The only trouble with guard bits is you need to make space to store the guard bits. Sometimes you can throw out some of the input data to make space for guard bits--for example, I used this trick to make 8-bit RGB blending much faster, by actually doing 7-bit blending (I threw away the low bit of each channel, to make room for the guard bit).

If your input values are all good data, and you can't get away with trashing even a few bits to make space for guards, you need to use the "even odd trick", where you make two overlapping passes on the data:

long A=0x4444444488888888; // if doit==0, return this
long B=0x6666666666666666; // if doit==1, return this
long pick_4_or_6(long doit)
{
/* first, compute even hex digits, 
   using the odd digits as guards against borrows */
	long guards=0x1010101010101010;
	long goodma=0x0f0f0f0f0f0f0f0f;
	long gA=A&goodma;
	long gB=(B&goodma)+guards;
	long blendedE=gA+(doit&(gB-gA));

/* same thing, for odd hex digits */
	long guardsO=0x101010101010101;
	long goodmaO=0xf0f0f0f0f0f0f0f0;
	long gAO=A&goodmaO;
	long gBO=(B&goodmaO)+guardsO;
	long blendedO=gAO+(doit&(gBO-gAO));

/* recombine even and odd digits to get entire answer */
	return (goodma&blendedE)|(goodmaO&blendedO);
}

int foo(void) {
	long doit=0xffff000ff0f000ff;
	long blended=pick_4_or_6(doit);
        std::cout<<"doit=="<<doit<<"  -> "<<std::hex<<blended<<"\n";
	return 0;
}

(Try this in NetRun now!)

Of course, this particular value is much easier to compute with "long blended=((~doit)&A)+(doit&B);", but it illustrates how to do a subtraction if you need it. It's a total of fifteen bitwise operations, which sounds like too many, but that's for *sixteen* if-then-else operations, which are way more than one instruction each!

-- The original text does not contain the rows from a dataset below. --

import Literature.NumberTheory.Weil1964.AdelicMetaplecticArchSection
import Literature.NumberTheory.Weil1964.AdelicMetaplecticArchCovariance
import Literature.NumberTheory.Weil1964.ArchMetaplecticSiegelValue
import Literature.NumberTheory.Weil1964.ArchCovariantSchur
import Literature.NumberTheory.Weil1964.ArchSiegelDecomposition
import Literature.NumberTheory.Weil1964.ArchSiegelLeviDual
import Literature.NumberTheory.Weil1964.ArchPhaseMapSymplectic
import Literature.NumberTheory.Weil1964.AdelicMetaplecticTensorStripping
import Literature.NumberTheory.Weil1964.AdelicMetaplecticFiniteImplementer
import HarnessLib

/-!
# The value at the origin of the conjugated archimedean lift on a Siegel element

Topic `NumberTheory/Weil1964`; namespace `Literature.NumberTheory.Weil1964`.  KERNEL MATHEMATICS ONLY: proved
theorems; no definition, no `def … : Prop` record, no axiom, no proof hole.

The setting of `AdelicMetaplecticArchSection`: a section `s : G →* Mp^𝓢(ℝ^σ)` read in a Folland frame `e` over
`j : G →* Sp(W_𝔸)` (dictionary `hdict`, finite vectors fixed `hj`), and its archimedean lift
`archLift : G →* Mp_ψ(W_𝔸)ᶜᵒⁿᵗ`, `ω(archLift g) = (e^* s(g) e_*) ⊗ 1`.  Let moreover `r ∈ Mp_ψ(W_𝔸)ᶜᵒⁿᵗ` have an operator of
tensor form `ω(r)(Φ_∞ ⊗ f) = A Φ_∞ ⊗ P f` (e.g. Weil's `r_F(δ)` of a rational `δ`, by tensor stripping) and let
`z ∈ Mp^𝓢(ℝ^σ)` lie over the archimedean phase map of `π(r)` (it exists: `exists_MpS_over_archPhaseMap`).  Then:

* §1 `carrierConjEquiv_archModTrans_of_proj` — `e^* z e_*` is Weil-covariant over `π(r)`; hence (archimedean Schur,
  `exists_smul_of_archCovariant`, and the converse dictionary `archCovariant_of_map_tmul'`) **`A = c · e^* z e_*`**
  (`exists_eq_smul_carrierConjEquiv`);
* §2 **`omega_conj_archLift_tmul`**: `ω(r · archLift g · r⁻¹)(Φ_∞ ⊗ f) = (e^* (z s(g) z⁻¹) e_* Φ_∞) ⊗ f` — conjugating
  the lift by `r` is conjugating the section by `z` INSIDE `Mp^𝓢(ℝ^σ)` (the scalar `c` cancels);
* §3 **`omega_conj_archLift_apply_zero`**: if `(w f)(0) = κ f(0)` on `𝓢(ℝ^σ)` for `w = z s(g) z⁻¹`, then
  `(ω(r · archLift g · r⁻¹) Ψ)(0) = κ Ψ(0)` for EVERY `Ψ ∈ 𝒮(𝔸^ι)` (pure tensors and linearity);
* §4 **`exists_originValue_of_siegel`** — THE VALUE AT THE ORIGIN ON A SIEGEL ELEMENT: if `π(w)` preserves the
  Lagrangian `0 × ℝ^σ` both ways (`π(r) j(g) π(r)⁻¹ ∈ P_Y` read at `∞`), then `π(w) = m(a, d) n(b)`
  (`ArchSiegelDecomposition`), `w = u · (levi a d · unip b)` with `|u| = 1`, and
  `(ω(r · archLift g · r⁻¹) Ψ)(0) = u · |det a|^{-1/2} · Ψ(0)` for all `Ψ`; and **`sq_originValue_eq_quot`**: if
  `det a > 0` then `u² = quot (s g)` (`ArchMetaplecticSiegelValue`, `quot_conj`).

This is the archimedean computation behind the Siegel-parabolic normalisation of the Weil representation of a
unitary group restricted from `Mp(W_𝐀)` [GelbartRogawski1991, §3.1; Kudla1994, §3 (3.5); HarrisKudlaSweet1996, §1:
`ω(m(a))φ(0) = χ(det a)|det a|^{1/2} φ(0)`], with the modulus `|det a|^{-1/2}` read in Folland's Schwartz model
[Folland1989, (4.24)] and the unitary part pinned, up to a sign, by the quotient character.

## References

* [GelbartRogawski1991] S. Gelbart, J. Rogawski, Invent. math. 105 (1991), §3.1 p. 454.
* [Kudla1994] S. Kudla, Israel J. Math. 87 (1994), §3.
* [HarrisKudlaSweet1996] M. Harris, S. Kudla, W. Sweet, J. AMS 9 (1996), §1.
* [Folland1989] G. B. Folland, *Harmonic Analysis in Phase Space*, Princeton UP 1989, §4.2 (4.23)–(4.25), Thm. (4.37).
* [Weil1964] A. Weil, Acta Math. 111 (1964), Chap. I n° 13, Chap. III n° 37–38 pp. 188–190.
-/

set_option autoImplicit false

noncomputable section

open MeasureTheory Complex SchwartzMap
open scoped TensorProduct Classical Matrix
open NumberField NumberField.mixedEmbedding IsDedekindDomain

namespace Literature.NumberTheory.Weil1964

open Literature.Analysis.SegalBargmann Literature.RepresentationTheory.HeisenbergGroup
open Literature.NumberTheory.Automorphic MpS

variable {F : Type} [Field F] [NumberField F] {ι : Type} [Fintype ι] [DecidableEq ι]
  (T : Matrix ι ι (AdeleRing (𝓞 F) F)) {σ : Type*} [Fintype σ] [DecidableEq σ]
  (e : (ι → mixedSpace F) ≃L[ℝ] (σ → ℝ)) (hT' : IsUnit (archMat F ι T))


/-! ## §0 Every `r ∈ Mp_ψ(W_𝔸)ᶜᵒⁿᵗ` has an operator of tensor form -/

section TensorForm

set_option maxHeartbeats 1600000 in
-- (matching the finite-implementer identity across files is instance-heavy)
/-- **tensor form of `ω(r)`** for every `r ∈ Mp_ψ(W_𝔸)ᶜᵒⁿᵗ` (`y ↦ T y` onto): `ω(r)(Φ_∞ ⊗ f) = A Φ_∞ ⊗ P f` with `A` a
topological automorphism of `𝓢(X_∞)` — Weil's finite implementer (`exists_finImplementer`) and tensor stripping
(`exists_continuousLinearEquiv_map_tmul_of_mem_adelicMpCont`). [cite: Weil1964, Chap. III n° 37–38 pp. 188–190;
MoeglinVignerasWaldspurger1987, Chap. 2 II.1 (A)] -/
theorem exists_omega_tmul (hT : Function.Surjective fun y : ι → AdeleRing (𝓞 F) F => T *ᵥ y) (r : adelicMpCont F ι T) :
    ∃ (A : 𝓢((ι → mixedSpace F), ℂ) ≃L[ℂ] 𝓢((ι → mixedSpace F), ℂ)) (Mf : FinSB F ι ≃ₗ[ℂ] FinSB F ι),
      ∀ (Φ : 𝓢((ι → mixedSpace F), ℂ)) (f : FinSB F ι),
        adelicMpCont.omega F ι T r (piSchwartzBruhatEquiv F ι (Φ ⊗ₜ f)) = piSchwartzBruhatEquiv F ι (A Φ ⊗ₜ Mf f) := by
  obtain ⟨Mf, hMf⟩ := exists_finImplementer (T := T) hT (r : adelicMp F ι T)
  obtain ⟨A, hA⟩ := exists_continuousLinearEquiv_map_tmul_of_mem_adelicMpCont hT (r : adelicMp F ι T) r.2 Mf hMf
  exact ⟨A, Mf, fun Φ f => (hA Φ f).1⟩

end TensorForm

/-! ## §1 `e^* z e_*` is Weil-covariant over `π(r)`; the archimedean factor of `r` is `c · e^* z e_*` -/

section Covariant

omit [DecidableEq σ] in
/-- **an element `z ∈ Mp^𝓢(ℝ^σ)` over the archimedean phase map of `ĝ` gives a Weil-covariant `e^* z e_*` over `ĝ`.**
[cite: Weil1964, Chap. III n° 38 p. 189; Folland1989, §4.2 (4.23)] -/
theorem carrierConjEquiv_archModTrans_of_proj (ĝ : symplecticGroup (polar (adelicForm F ι T))) (z : MpS σ)
    (hz : (⇑((MpS.proj z).1 : ((σ → ℝ) × (σ → ℝ)) ≃ₗ[ℝ] ((σ → ℝ) × (σ → ℝ))) :
      ((σ → ℝ) × (σ → ℝ)) → ((σ → ℝ) × (σ → ℝ))) = archPhaseMap T e hT' ĝ)
    (a w : ι → mixedSpace F) (Φ : 𝓢((ι → mixedSpace F), ℂ)) :
    carrierConjEquiv e z.1.2 (archModTrans F ι T a w Φ) =
      weilPhase T ĝ (a, w) •
        archModTrans F ι T (archAct T ĝ (a, w)).1 (archAct T ĝ (a, w)).2 (carrierConjEquiv e z.1.2 Φ) := by
  have hcov : ∀ (p q : σ → ℝ) (f : (SchwartzMap (σ → ℝ) ℂ)), z.1.2 (rhoS p q f) =
      rhoS ((((MpS.proj z).1 : ((σ → ℝ) × (σ → ℝ)) ≃ₗ[ℝ] ((σ → ℝ) × (σ → ℝ))) : PhaseMap σ) (p, q)).1
        ((((MpS.proj z).1 : ((σ → ℝ) × (σ → ℝ)) ≃ₗ[ℝ] ((σ → ℝ) × (σ → ℝ))) : PhaseMap σ) (p, q)).2 (z.1.2 f) :=
    ((MpS.mem_iff_covariant _).1 z.2).1
  have hA : ∀ (p q : σ → ℝ) (Ψ : 𝓢((ι → mixedSpace F), ℂ)),
      (carrierConjEquiv e z.1.2 : 𝓢((ι → mixedSpace F), ℂ) →L[ℂ] 𝓢((ι → mixedSpace F), ℂ)) (rhoSD e p q Ψ) =
        rhoSD e (archPhaseMap T e hT' ĝ (p, q)).1 (archPhaseMap T e hT' ĝ (p, q)).2
          ((carrierConjEquiv e z.1.2 : 𝓢((ι → mixedSpace F), ℂ) →L[ℂ] 𝓢((ι → mixedSpace F), ℂ)) Ψ) := by
    intro p q Ψ
    rw [coe_carrierConjEquiv, ← hz]
    exact carrierConj_rhoSD e hcov p q Ψ
  exact arch_implements_of_covariant_rhoSD_clm T e hT' ĝ _ hA a w Φ

variable (r : adelicMpCont F ι T)
  (A : 𝓢((ι → mixedSpace F), ℂ) ≃L[ℂ] 𝓢((ι → mixedSpace F), ℂ)) (P : FinSB F ι ≃ₗ[ℂ] FinSB F ι)
  (hr : ∀ (Φ : 𝓢((ι → mixedSpace F), ℂ)) (f : FinSB F ι),
    adelicMpCont.omega F ι T r (piSchwartzBruhatEquiv F ι (Φ ⊗ₜ f)) = piSchwartzBruhatEquiv F ι (A Φ ⊗ₜ P f))
  (z : MpS σ)
  (hz : (⇑((MpS.proj z).1 : ((σ → ℝ) × (σ → ℝ)) ≃ₗ[ℝ] ((σ → ℝ) × (σ → ℝ))) :
      ((σ → ℝ) × (σ → ℝ)) → ((σ → ℝ) × (σ → ℝ))) = archPhaseMap T e hT' (adelicMpCont.proj F ι T r))

include hr in
/-- the tensor form of `ω(r)` read on the underlying pair. [cite: Weil1964, Chap. III n° 38 p. 189] -/
theorem coe_snd_apply_tmul (Φ : 𝓢((ι → mixedSpace F), ℂ)) (f : FinSB F ι) :
    ((r : adelicMp F ι T) : symplecticGroup (polar (adelicForm F ι T)) ×
        (piSchwartzBruhat F ι ≃ₗ[ℂ] piSchwartzBruhat F ι)).2 (piSchwartzBruhatEquiv F ι (Φ ⊗ₜ f)) =
      piSchwartzBruhatEquiv F ι (A Φ ⊗ₜ P f) := by
  rw [← hr Φ f, adelicMpCont.omega_apply, omegaPsi_apply]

There's a beautiful way to do per-bitfield comparisons, where you clear out some zeros ahead of the values you want to compare, add a single one bit as a guard, and subtract the values. If the difference is zero or positive, the zeros stay zeros and can be used as a mask. If the difference is negative, the zeros get borrowed into ones right up to the guard bit, and you can use those borrows as a bitmask.

UAF's own Jim Long wrote a portable version of the Cray Bioinformatics Library using SWAR techniques. He could pack 32 nucleotides (2-bit ACGT DNA "letters") into a 64-bit "long"!